But why do we eat more when we’ve not had enough sleep? This question has puzzled researchers and has resulted in a number of hypotheses. Perhaps less sleep means that our energy expenditure increases, leading to a higher caloric burn and a greater appetite. Maybe more time awake just means there’s more time available to eat — let’s call it “opportunistic snacking.” Perhaps the appetite-regulating hormones leptin and ghrelin play a role.

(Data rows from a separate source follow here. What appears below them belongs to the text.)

/-- **AN ASCENT CONE FROM FINITELY MANY CHECKS.** With the data of `greedy_sub_wallGauge_le_cuspSlope` (per-wall bounds
`Λ ≥ 0` with `−Λ ≤` every defect of `F`, generic reference `δ₀`): if the minorant is `> 0` at finitely many generators,
`M⁻_{δ₀}(g_j) = G_{δ₀}(g_j) − Σ_{ρ₀ k<ρ₀ l} Λ k l · max(r_k(g_j) − r_l(g_j), 0) > 0` for `j ∈ s`, then
`0 < cuspSlope a T (Σ_{j∈s} t_j • g_j)` for every `t ≥ 0` with some `t_j > 0` — every direction of the cone (minus
the apex) is an ascent direction. -/
theorem cuspSlope_pos_on_cone_of_generators {a : Dir} (hpos : ∀ k, 0 < h28 a k) {T : ℝ} (hT : 0 < T)
    (hper : ∀ k : Fin 28, ∃ z : ℤ, T * h28 a k = z)
    {M : ℕ → Finset (Fin 28)} {f : ℕ → Finset (Fin 28) → ℝ}
    (hf : ∀ m, m + 1 < (bkpts a T).card → ∀ Δ : Fin 8 → ℝ, (∀ k, |phiForm Δ k| < 1) →
      (∀ k, |phiForm Δ k| < wallDist a T) →
        (torusN (bkpt a T m • sParam a + Δ) : ℝ) = f m ((M m).filter fun k => 0 ≤ phiForm Δ k))
    {F : Finset (Fin 28) → ℝ} (hF : ∀ A, F A = ∑ m ∈ Finset.range ((bkpts a T).card - 1), f m (A ∩ M m))
    {Λ : Fin 28 → Fin 28 → ℝ} (hΛ : ∀ k l, 0 ≤ Λ k l)
    (hdef : ∀ S : Finset (Fin 28), ∀ k l : Fin 28, k ∉ S → l ∉ S → k ≠ l →
      -Λ k l ≤ F (insert k S) + F (insert l S) - F S - F (insert k (insert l S)))
    {δ₀ : Fin 8 → ℝ} (hgen : ∀ k l : Fin 28, k ≠ l → phiForm δ₀ k / h28 a k ≠ phiForm δ₀ l / h28 a l)
    {ι : Type*} (s : Finset ι) (g : ι → Fin 8 → ℝ)
    (hcert : ∀ j ∈ s, 0 <
      ∑ k, (F (Finset.univ.filter fun l => phiForm δ₀ k / h28 a k ≤ phiForm δ₀ l / h28 a l) -
          F (Finset.univ.filter fun l => phiForm δ₀ k / h28 a k < phiForm δ₀ l / h28 a l)) *
        (phiForm (g j) k / h28 a k) -
      ∑ k, ∑ l, (if phiForm δ₀ k / h28 a k < phiForm δ₀ l / h28 a l then
        Λ k l * max (phiForm (g j) k / h28 a k - phiForm (g j) l / h28 a l) 0 else 0))
    (t : ι → ℝ) (ht : ∀ j ∈ s, 0 ≤ t j) (htpos : ∃ j ∈ s, 0 < t j) :
    0 < cuspSlope a T (∑ j ∈ s, t j • g j) := by
  have h1 := greedy_sub_wallGauge_le_cuspSlope hpos hT hper hf hF hdef hgen (∑ j ∈ s, t j • g j)
  have h2 := wallGauge_sum_smul_le a (fun k => phiForm δ₀ k / h28 a k) hΛ s t ht g
  rw [greedyFun_sum_smul] at h1
  have h3 : 0 < ∑ j ∈ s, t j *
      ∑ k, (F (Finset.univ.filter fun l => phiForm δ₀ k / h28 a k ≤ phiForm δ₀ l / h28 a l) -
          F (Finset.univ.filter fun l => phiForm δ₀ k / h28 a k < phiForm δ₀ l / h28 a l)) *
        (phiForm (g j) k / h28 a k) -
      ∑ j ∈ s, t j * ∑ k, ∑ l, (if phiForm δ₀ k / h28 a k < phiForm δ₀ l / h28 a l then
        Λ k l * max (phiForm (g j) k / h28 a k - phiForm (g j) l / h28 a l) 0 else 0) := by
    rw [← Finset.sum_sub_distrib]
    obtain ⟨j₀, hj₀, htj₀⟩ := htpos
    refine Finset.sum_pos' (fun j hj => ?_) ⟨j₀, hj₀, ?_⟩
    · rw [← mul_sub]; exact mul_nonneg (ht j hj) (hcert j hj).le
    · rw [← mul_sub]; exact mul_pos htj₀ (hcert j₀ hj₀)
  linarith
import Literature.RepresentationTheory.Kovacevic2021.SU21RayWeights
import HarnessLib

/-!
# The weights of the invariant Hermitian form on the cone module `D₁ = W(3,0)`

Elementary real-analysis bookkeeping for `Literature.RepresentationTheory.Kovacevic2021.SU21UnitarityCone`,
companion of `SU21RayWeights` (which treats the rays).  On the cone datum `midDS` of `SU21ModulesFromKTypes`
(`K`-types `V_{n,m}`, `n = 3+p+q`, `m = 3p-3q`, arrows `A = -(p+2)(p+3)`, `B = -(q+2)(q+3)`, `C = q/((n-1)n)`,
`D = p/((n-1)n)`) the three recursions of the unitarizability criterion `SU21UnitarityCriterion` read, for weights
`c(p,q,k)`: `c(p,q,k+1) = k(n-k) c(p,q,k)` (the `𝔨`-condition),
`(n+1-k)(p+2)(p+3) c(p+1,q,k) = ((p+1)/(n(n+1))) c(p,q,k)` (the `A`–`D` edge) and the same with `p ↔ q` (the
`B`–`C` edge) [Kovacevic2021, §4 proof of Thm 4: the weights are fixed `K`-type by `K`-type along the arrows].
We solve them explicitly: `c(p,q,k) = F(p) F(q) G(p+q) β_n(k-1)` with `F(0) = G(0) = 1`,
`F(p+1) = F(p)(p+1)/((p+2)(p+3))`, `G(s+1) = G(s)/((s+3)²(s+4))` and `β_n` the `𝔨`-weights `kBeta` of
`SU21RayWeights` (`β_{n+1}(j)(n-j) = nβ_n(j)` absorbs the factor `n+1-k`), and prove positivity and the three
recursions (`coneWeight_pos`, `coneWeight_succ_k`, `coneWeight_succ_p`, `coneWeight_succ_q`).
Definitions with bodies; no named facts.

## References

* D. Kovačević, *Unitary `(𝔤,K)` modules of `SU(2,1)`*, Acta Math. Spalatensia 1 (2021) 105–125
  (arXiv:1810.01752): §3 Def 1, Thm 3 (b85), (b100); §4 Thm 4 (proof). [Kovacevic2021]
-/

noncomputable section

namespace Literature.RepresentationTheory.Kovacevic2021

namespace SU21Datum

/-! ## The weights -/

/-- the factor along one cone direction: `F(0) = 1`, `F(p+1) = F(p) (p+1)/((p+2)(p+3))`
[cite: Kovacevic2021, §4 proof of Thm 4] -/
def coneF : ℕ → ℝ
  | 0 => 1
  | p + 1 => coneF p * (((p : ℝ) + 1) / (((p : ℝ) + 2) * ((p : ℝ) + 3)))

/-- the level factor: `G(0) = 1`, `G(s+1) = G(s)/((s+3)²(s+4))` (`n = s + 3` is the dimension of the `K`-type)
[cite: Kovacevic2021, §4 proof of Thm 4] -/
def coneG : ℕ → ℝ
  | 0 => 1
  | s + 1 => coneG s / ((((s : ℝ) + 3) ^ 2) * ((s : ℝ) + 4))

/-- the weight of `u^k_{n,m}`, `n = 3+p+q`, `m = 3p-3q`, on the cone `W(3,0)`:
`c(p,q,k) = F(p) F(q) G(p+q) β_{3+p+q}(k-1)` [cite: Kovacevic2021, §4 proof of Thm 4] -/
def coneWeight (p q : ℕ) (k : ℤ) : ℝ :=
  coneF p * coneF q * coneG (p + q) * kBeta ((3 + p + q : ℕ) : ℤ) (k - 1).toNat

/-- `F(p) > 0` [cite: Kovacevic2021, §4 proof of Thm 4] -/
theorem coneF_pos : ∀ p : ℕ, 0 < coneF p
  | 0 => by simp [coneF]
  | p + 1 => by
    have ih := coneF_pos p
    simp only [coneF]
    positivity

/-- `G(s) > 0` [cite: Kovacevic2021, §4 proof of Thm 4] -/
theorem coneG_pos : ∀ s : ℕ, 0 < coneG s
  | 0 => by simp [coneG]
  | s + 1 => by
    have ih := coneG_pos s
    simp only [coneG]
    positivity

/-- positivity of the cone weights on admissible labels (`1 ≤ k ≤ n = 3+p+q`) [cite: Kovacevic2021, §4 proof of Thm 4] -/
theorem coneWeight_pos (p q : ℕ) {k : ℤ} (hk : 1 ≤ k) (hkn : k ≤ ((3 + p + q : ℕ) : ℤ)) :
    0 < coneWeight p q k :=
  mul_pos (mul_pos (mul_pos (coneF_pos p) (coneF_pos q)) (coneG_pos _)) (kBeta_pos _ _ (by omega))

/-- the weights are symmetric in `p ↔ q` [cite: Kovacevic2021, §4 proof of Thm 4] -/
theorem coneWeight_comm (p q : ℕ) (k : ℤ) : coneWeight p q k = coneWeight q p k := by
  unfold coneWeight
  rw [Nat.add_comm q p, show 3 + q + p = 3 + p + q by omega, mul_comm (coneF q) (coneF p)]

/-- the `𝔨`-condition: `c(p,q,k+1) = k(n-k) c(p,q,k)`, `n = 3+p+q` [cite: Kovacevic2021, §4 proof of Thm 4] -/
theorem coneWeight_succ_k (p q : ℕ) {k : ℤ} (hk : 1 ≤ k) :
    coneWeight p q (k + 1) = (k : ℝ) * (((3 + p + q : ℕ) : ℝ) - k) * coneWeight p q k := by
  unfold coneWeight
  have ht : (k + 1 - 1).toNat = (k - 1).toNat + 1 := by omega
  have hj : (((k - 1).toNat : ℕ) : ℝ) = (k : ℝ) - 1 := by
    have h1 : (((k - 1).toNat : ℕ) : ℤ) = k - 1 := Int.toNat_of_nonneg (by omega)
    exact_mod_cast h1
  rw [ht, kBeta, hj]
  push_cast
  ring

/-- the `A`–`D` edge condition: `(n+1-k)(p+2)(p+3) c(p+1,q,k) = ((p+1)/(n(n+1))) c(p,q,k)`, `n = 3+p+q`, i.e.
`(n+1-k) A_{n,m} c(n+1,m+3,k) = -D_{n+1,m+3} c(n,m,k)` on the cone [cite: Kovacevic2021, §4 proof of Thm 4] -/
theorem coneWeight_succ_p (p q : ℕ) {k : ℤ} (hk : 1 ≤ k) (hkn : k ≤ ((3 + p + q : ℕ) : ℤ)) :
    (((3 + p + q : ℕ) : ℝ) + 1 - k) * (((p : ℝ) + 2) * ((p : ℝ) + 3)) * coneWeight (p + 1) q k
      = ((p : ℝ) + 1) / (((3 + p + q : ℕ) : ℝ) * (((3 + p + q : ℕ) : ℝ) + 1)) * coneWeight p q k := by
  unfold coneWeight
  -- the level of `(p+1, q)` is `n + 1`
  have hN : (((3 + (p + 1) + q : ℕ) : ℤ)) = ((3 + p + q : ℕ) : ℤ) + 1 := by push_cast; ring
  have hs : p + 1 + q = (p + q) + 1 := by omega
  set N : ℤ := ((3 + p + q : ℕ) : ℤ) with hNdef
  have hNR : ((3 + p + q : ℕ) : ℝ) = (N : ℝ) := by rw [hNdef]; push_cast; ring
  have hj : (((k - 1).toNat : ℕ) : ℝ) = (k : ℝ) - 1 := by
    have h1 : (((k - 1).toNat : ℕ) : ℤ) = k - 1 := Int.toNat_of_nonneg (by omega)
    exact_mod_cast h1
  have T := kBeta_succ_mul N (k - 1).toNat
  rw [hj] at T
  -- `β_{N+1}(k-1) (N + 1 - k) = N β_N(k-1)`
  have hN1 : (1 : ℝ) ≤ N := by
    have : (3 : ℤ) ≤ N := by rw [hNdef]; push_cast; omega
    have : (3 : ℝ) ≤ N := by exact_mod_cast this
    linarith
  have hNk : (N : ℝ) + 1 - k ≠ 0 := by
    have : (k : ℝ) ≤ N := by exact_mod_cast hkn
    linarith
  have hN0 : (N : ℝ) ≠ 0 := by linarith
  have hN1' : (N : ℝ) + 1 ≠ 0 := by linarith
  have hp2 : (p : ℝ) + 2 ≠ 0 := by positivity
  have hp3 : (p : ℝ) + 3 ≠ 0 := by positivity
  have hN3 : (N : ℝ) = (p : ℝ) + q + 3 := by rw [hNdef]; push_cast; ring
  have T' : kBeta (N + 1) (k - 1).toNat = N * kBeta N (k - 1).toNat / ((N : ℝ) + 1 - k) := by
    rw [eq_div_iff hNk, show (N : ℝ) + 1 - k = N - (k - 1) by ring]
    exact T
  rw [hN, hs, coneF, coneG, T', hNR]
  field_simp
  rw [hN3]
  push_cast
  ring

/-- the `B`–`C` edge condition: `(n+1-k)(q+2)(q+3) c(p,q+1,k) = ((q+1)/(n(n+1))) c(p,q,k)`, `n = 3+p+q`, i.e.
`conj(C_{n,m}) c(n-1,m+3,k) = -(n-k) B_{n-1,m+3} c(n,m,k)` on the cone (read at `(p,q+1)`)
[cite: Kovacevic2021, §4 proof of Thm 4] -/
theorem coneWeight_succ_q (p q : ℕ) {k : ℤ} (hk : 1 ≤ k) (hkn : k ≤ ((3 + p + q : ℕ) : ℤ)) :
    (((3 + p + q : ℕ) : ℝ) + 1 - k) * (((q : ℝ) + 2) * ((q : ℝ) + 3)) * coneWeight p (q + 1) k
      = ((q : ℝ) + 1) / (((3 + p + q : ℕ) : ℝ) * (((3 + p + q : ℕ) : ℝ) + 1)) * coneWeight p q k := by
  rw [coneWeight_comm p (q + 1), coneWeight_comm p q, show 3 + p + q = 3 + q + p by omega]
  exact coneWeight_succ_p q p hk (by omega)

end SU21Datum

end Literature.RepresentationTheory.Kovacevic2021
/-- item stmt-KontsevichZagierPeriods-3520 · crux · rank 2 · closed · proved by Summit.KontsevichZagierPeriods.UnfoldedStokes.UnfoldedStokesSquare.unfoldedStokesSquare_proof @ 5a3e6f810d1b (prover) · by planner
why it might fail: Lean-side only: ≈15 moves with coordinate-permutation changes of variables and null-set passages between open cubes and the closed bands of newtonLeibnizRel; a mismatch with its exact fibre hypotheses would force a restatement, not kill the line.
sources: KontsevichZagier2001, BottTu1982Forms, Ayoub2015, CressonViusos2022, GriffithsHarrisPrinciples1978
[crux] card item U1 on the unit square D = (0,1)². Data: U ⊇ [0,1]² open and star-shaped about 0; a,
b, c, e C¹ and ℚ-semialgebraic on U (with the five first partials that occur also semialgebraic), ω
= a ds + b dt closed (∂_t a = ∂_s b). With Ω(s,t,u) = s·a(us,ut) + t·b(us,ut): for any reps rB, rR,
rT, rL (bottom/right/top/left edge × [0,1], integrands Ω·η(edge tangent)), rW = [D, ae − bc] and rD
= [D×(0,1), Ω·(∂_s e − ∂_t c)], the combination [rB] + [rR] − [rT] − [rL] − [rW] − [rD] lies in
KZ.relations (it evaluates to ∮_{∂D} fη − ∫_D ω∧η − ∫_D f dη = 0). Chain (≈15 moves): NL along s and
t of ∂_s(Ωe) − ∂_t(Ωc) (primitives Ωe, Ωc) = edge reps; integrand additivity ∂_s(Ωe) − ∂_t(Ωc) =
∂_u(u a(up) e − u b(up) c) + Ω(e_s − c_t) (closedness); NL along u (primitive u a(up) e − u b(up) c,
values ae − bc at u = 1, 0 at u = 0). [difficulty: M] -/
@[route_item "route-KontsevichZagierPeriods-UnfoldedStokes", crux]
def UnfoldedStokesSquare : Prop :=
  ∀ (U : Set (Fin 2 → ℝ)) (a b c e : (Fin 2 → ℝ) → ℝ), IsOpen U → Set.Icc (0 : Fin 2 → ℝ) 1 ⊆ U → (∀ p ∈ U, ∀ u ∈ Set.Icc (0 : ℝ) 1, u • p ∈ U) → ContDiffOn ℝ 1 a U → ContDiffOn ℝ 1 b U → ContDiffOn ℝ 1 c U → ContDiffOn ℝ 1 e U → (∀ p ∈ U, fderiv ℝ a p (Pi.single 1 1) = fderiv ℝ b p (Pi.single 0 1)) → Literature.NumberTheory.Transcendental.IsSemialgebraicFunOn ℚ U a → Literature.NumberTheory.Transcendental.IsSemialgebraicFunOn ℚ U b → Literature.NumberTheory.Transcendental.IsSemialgebraicFunOn ℚ U c → Literature.NumberTheory.Transcendental.IsSemialgebraicFunOn ℚ U e → Literature.NumberTheory.Transcendental.IsSemialgebraicFunOn ℚ U (fun p => fderiv ℝ a p (Pi.single 0 1)) → Literature.NumberTheory.Transcendental.IsSemialgebraicFunOn ℚ U (fun p => fderiv ℝ a p (Pi.single 1 1)) → Literature.NumberTheory.Transcendental.IsSemialgebraicFunOn ℚ U (fun p => fderiv ℝ b p (Pi.single 1 1)) → Literature.NumberTheory.Transcendental.IsSemialgebraicFunOn ℚ U (fun p => fderiv ℝ c p (Pi.single 1 1)) → Literature.NumberTheory.Transcendental.IsSemialgebraicFunOn ℚ U (fun p => fderiv ℝ e p (Pi.single 0 1)) → ∀ (rB rR rT rL rW : Literature.NumberTheory.Transcendental.KZ.IntegralRep 2) (rD : Literature.NumberTheory.Transcendental.KZ.IntegralRep 3), rB.domain = {x | ∀ i, x i ∈ Set.Ioo (0 : ℝ) 1} → Set.EqOn rB.integrand (fun x => x 0 * a ![x 1 * x 0, 0] * c ![x 0, 0]) rB.domain → rR.domain = {x | ∀ i, x i ∈ Set.Ioo (0 : ℝ) 1} → Set.EqOn rR.integrand (fun x => (a ![x 1, x 1 * x 0] + x 0 * b ![x 1, x 1 * x 0]) * e ![1, x 0]) rR.domain → rT.domain = {x | ∀ i, x i ∈ Set.Ioo (0 : ℝ) 1} → Set.EqOn rT.integrand (fun x => (x 0 * a ![x 1 * x 0, x 1] + b ![x 1 * x 0, x 1]) * c ![x 0, 1]) rT.domain → rL.domain = {x | ∀ i, x i ∈ Set.Ioo (0 : ℝ) 1} → Set.EqOn rL.integrand (fun x => x 0 * b ![0, x 1 * x 0] * e ![0, x 0]) rL.domain → rW.domain = {x | ∀ i, x i ∈ Set.Ioo (0 : ℝ) 1} → Set.EqOn rW.integrand (fun x => a ![x 0, x 1] * e ![x 0, x 1] - b ![x 0, x 1] * c ![x 0, x 1]) rW.domain → rD.domain = {x | ∀ i, x i ∈ Set.Ioo (0 : ℝ) 1} → Set.EqOn rD.integrand (fun x => (x 0 * a ![x 2 * x 0, x 2 * x 1] + x 1 * b ![x 2 * x 0, x 2 * x 1]) * (fderiv ℝ e ![x 0, x 1] (Pi.single 0 1) - fderiv ℝ c ![x 0, x 1] (Pi.single 1 1))) rD.domain → Literature.NumberTheory.Transcendental.KZ.of rB + Literature.NumberTheory.Transcendental.KZ.of rR - Literature.NumberTheory.Transcendental.KZ.of rT - Literature.NumberTheory.Transcendental.KZ.of rL - Literature.NumberTheory.Transcendental.KZ.of rW - Literature.NumberTheory.Transcendental.KZ.of rD ∈ Literature.NumberTheory.Transcendental.KZ.relations

/-- item stmt-KontsevichZagierPeriods-3521 · crux · rank 3 · closed · proved by Summit.KontsevichZagierPeriods.KontsevichZagierPeriods.Theorems.LegendreCubicForm_of @ 879260374806 (prover) · by planner
why it might fail: branch point e₂ on the common edge and the pole of x dx/y at ∞: if an unfolded 3-dim rep is not absolutely integrable at a vertex, blow-ups must precede unfolding (cost); if no chain exists at all the H21 calculus misses Legendre — the route's kill and a defect report on the calculus.
sources: WhittakerWatson1927, doi:10.1007/978-1-4612-4752-4, KontsevichZagier2001, Chudnovsky1984, Fresan2024
[crux] Legendre's relation η₂ω₁ − η₁ω₂ = 2πi for E : y² = P(x) = (x−e₁)(x−e₂)(x−e₃), e₁ < e₂ < e₃
rational, in SINGLE-CURVE INTERVAL FORM: the 2-dim semialgebraic rep [(e₁,e₂)×(e₂,e₃), (y −
x)/√(|P(x)|·|P(y)|)] (value I₁⁰I₂¹ − I₂⁰I₁¹ with I_j^m = ∫_{J_j} x^m dx/√|P|, J₁ = (e₁,e₂) the real
cycle, J₂ = (e₂,e₃) the imaginary one) is KZ-equivalent to [ℝ, 2/(1+x²)] (value 2π). Found for this
route: the constant is 2π for EVERY real cubic (num/cubic.py, 8 root triples, agreement 1e−12).
Plan: slit-plane model of E over ℂ_x = ℝ² (two sheets = sign of the semialgebraic root), cells
star-shaped with branch points only at vertices, UnfoldedStokesSquare per cell after a Nash change
of variables, cut jumps = periods by one more algebraic Stokes, the pole of x dx/y at ∞ discharged
by subtracting the algebraic polar part y/x… and one rational contour integral = 2π (compactify
first; no limits). [deps: UnfoldedStokesSquare] [difficulty: L] -/
@[route_item "route-KontsevichZagierPeriods-UnfoldedStokes", crux]
def LegendreCubicForm : Prop :=
  ∀ (e₁ e₂ e₃ : ℚ), e₁ < e₂ → e₂ < e₃ → ∀ (r : Literature.NumberTheory.Transcendental.KZ.IntegralRep 2) (r' : Literature.NumberTheory.Transcendental.KZ.IntegralRep 1), r.domain = {x | (e₁ : ℝ) < x 0 ∧ x 0 < (e₂ : ℝ) ∧ (e₂ : ℝ) < x 1 ∧ x 1 < (e₃ : ℝ)} → Set.EqOn r.integrand (fun x => (x 1 - x 0) / Real.sqrt (|(x 0 - (e₁ : ℝ)) * (x 0 - (e₂ : ℝ)) * (x 0 - (e₃ : ℝ))| * |(x 1 - (e₁ : ℝ)) * (x 1 - (e₂ : ℝ)) * (x 1 - (e₃ : ℝ))|)) r.domain → r'.domain = Set.univ → Set.EqOn r'.integrand (fun x => 2 / (1 + x 0 ^ 2)) r'.domain → Literature.NumberTheory.Transcendental.KZ.Equivalent r r'

/-- item stmt-KontsevichZagierPeriods-3522 · crux · rank 4 · closed · proved by Summit.KontsevichZagierPeriods.KontsevichZagierPeriods.Theorems.HyperellipticRiemannRelation_of @ e336169d9bf6 (prover) · by planner
why it might fail: six branch points and two cuts: the cut-jump step must return exactly the cycle combination (I₂ − I₄, I₄) paired with (I₁, I₃); the signs rest on numerics only (7 configurations); vertex integrability of unfolded reps as in LegendreCubicForm but without any pole.
sources: GriffithsHarrisPrinciples1978, book:farkas1992-riemann-surfaces, KontsevichZagier2001
[crux] Riemann's bilinear relation Σ_i (A_i(ω₁)B_i(ω₂) − B_i(ω₁)A_i(ω₂)) = 0 for the two first-kind
forms ω₁ = dx/y, ω₂ = x dx/y of the genus-2 curve y² = P(x) = Π_{i<5}(x − e_i), e₀ < … < e₄ rational
(sixth branch point ∞), in interval form: with J₁..J₄ the four bounded gaps and g(x,y) = (y −
x)/√|P(x)P(y)|, the formal combination [J₁×J₂, g] − [J₁×J₄, g] + [J₃×J₄, g] lies in KZ.relations
(value W₁₂ − W₁₄ + W₃₄ = 0; found by integer-relation search and verified on 7 root configurations
to ≤ 7e−15, num/genus2.py). POLE-FREE instance of the mechanism (ω₁∧ω₂ = 0, no residue term): only
UnfoldedStokesSquare on cells + cut-jump bookkeeping; the intermediate rung between the engine and
Legendre. [deps: UnfoldedStokesSquare] [difficulty: L] -/
@[route_item "route-KontsevichZagierPeriods-UnfoldedStokes", crux]
def HyperellipticRiemannRelation : Prop :=
  ∀ (e : Fin 5 → ℚ), StrictMono e → ∀ (r₁₂ r₁₄ r₃₄ : Literature.NumberTheory.Transcendental.KZ.IntegralRep 2), r₁₂.domain = {x | (e 0 : ℝ) < x 0 ∧ x 0 < (e 1 : ℝ) ∧ (e 1 : ℝ) < x 1 ∧ x 1 < (e 2 : ℝ)} → r₁₄.domain = {x | (e 0 : ℝ) < x 0 ∧ x 0 < (e 1 : ℝ) ∧ (e 3 : ℝ) < x 1 ∧ x 1 < (e 4 : ℝ)} → r₃₄.domain = {x | (e 2 : ℝ) < x 0 ∧ x 0 < (e 3 : ℝ) ∧ (e 3 : ℝ) < x 1 ∧ x 1 < (e 4 : ℝ)} → Set.EqOn r₁₂.integrand (fun x => (x 1 - x 0) / Real.sqrt (|∏ i : Fin 5, (x 0 - (e i : ℝ))| * |∏ i : Fin 5, (x 1 - (e i : ℝ))|)) r₁₂.domain → Set.EqOn r₁₄.integrand (fun x => (x 1 - x 0) / Real.sqrt (|∏ i : Fin 5, (x 0 - (e i : ℝ))| * |∏ i : Fin 5, (x 1 - (e i : ℝ))|)) r₁₄.domain → Set.EqOn r₃₄.integrand (fun x => (x 1 - x 0) / Real.sqrt (|∏ i : Fin 5, (x 0 - (e i : ℝ))| * |∏ i : Fin 5, (x 1 - (e i : ℝ))|)) r₃₄.domain → Literature.NumberTheory.Transcendental.KZ.of r₁₂ - Literature.NumberTheory.Transcendental.KZ.of r₁₄ + Literature.NumberTheory.Transcendental.KZ.of r₃₄ ∈ Literature.NumberTheory.Transcendental.KZ.relations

Research in this area has pointed in a different direction — toward reward valuation.
In short, getting less sleep seems to make food more rewarding — especially salty, sugary, high-fat foods. Sleep deprivation makes us crave energy-dense foods, and these foods simply taste better to a sleep-deprived brain.
Does the opposite hold true? Does sleeping more improve diet quality?
There’s a lot less research in this area, but studies suggest that sleep extension (in people who are short-sleepers) reduces the desire for sweet and salty foods and may reduce people’s intake of carbohydrates and sugar.
How diet affects sleep
Before delving into the specific effects of different foods and nutrients on sleep, let’s get basic.
We’ve all heard of melatonin, the so-called “sleep hormone.” In reality, it does much more, but its primary role is to modulate our sleep-wake cycle.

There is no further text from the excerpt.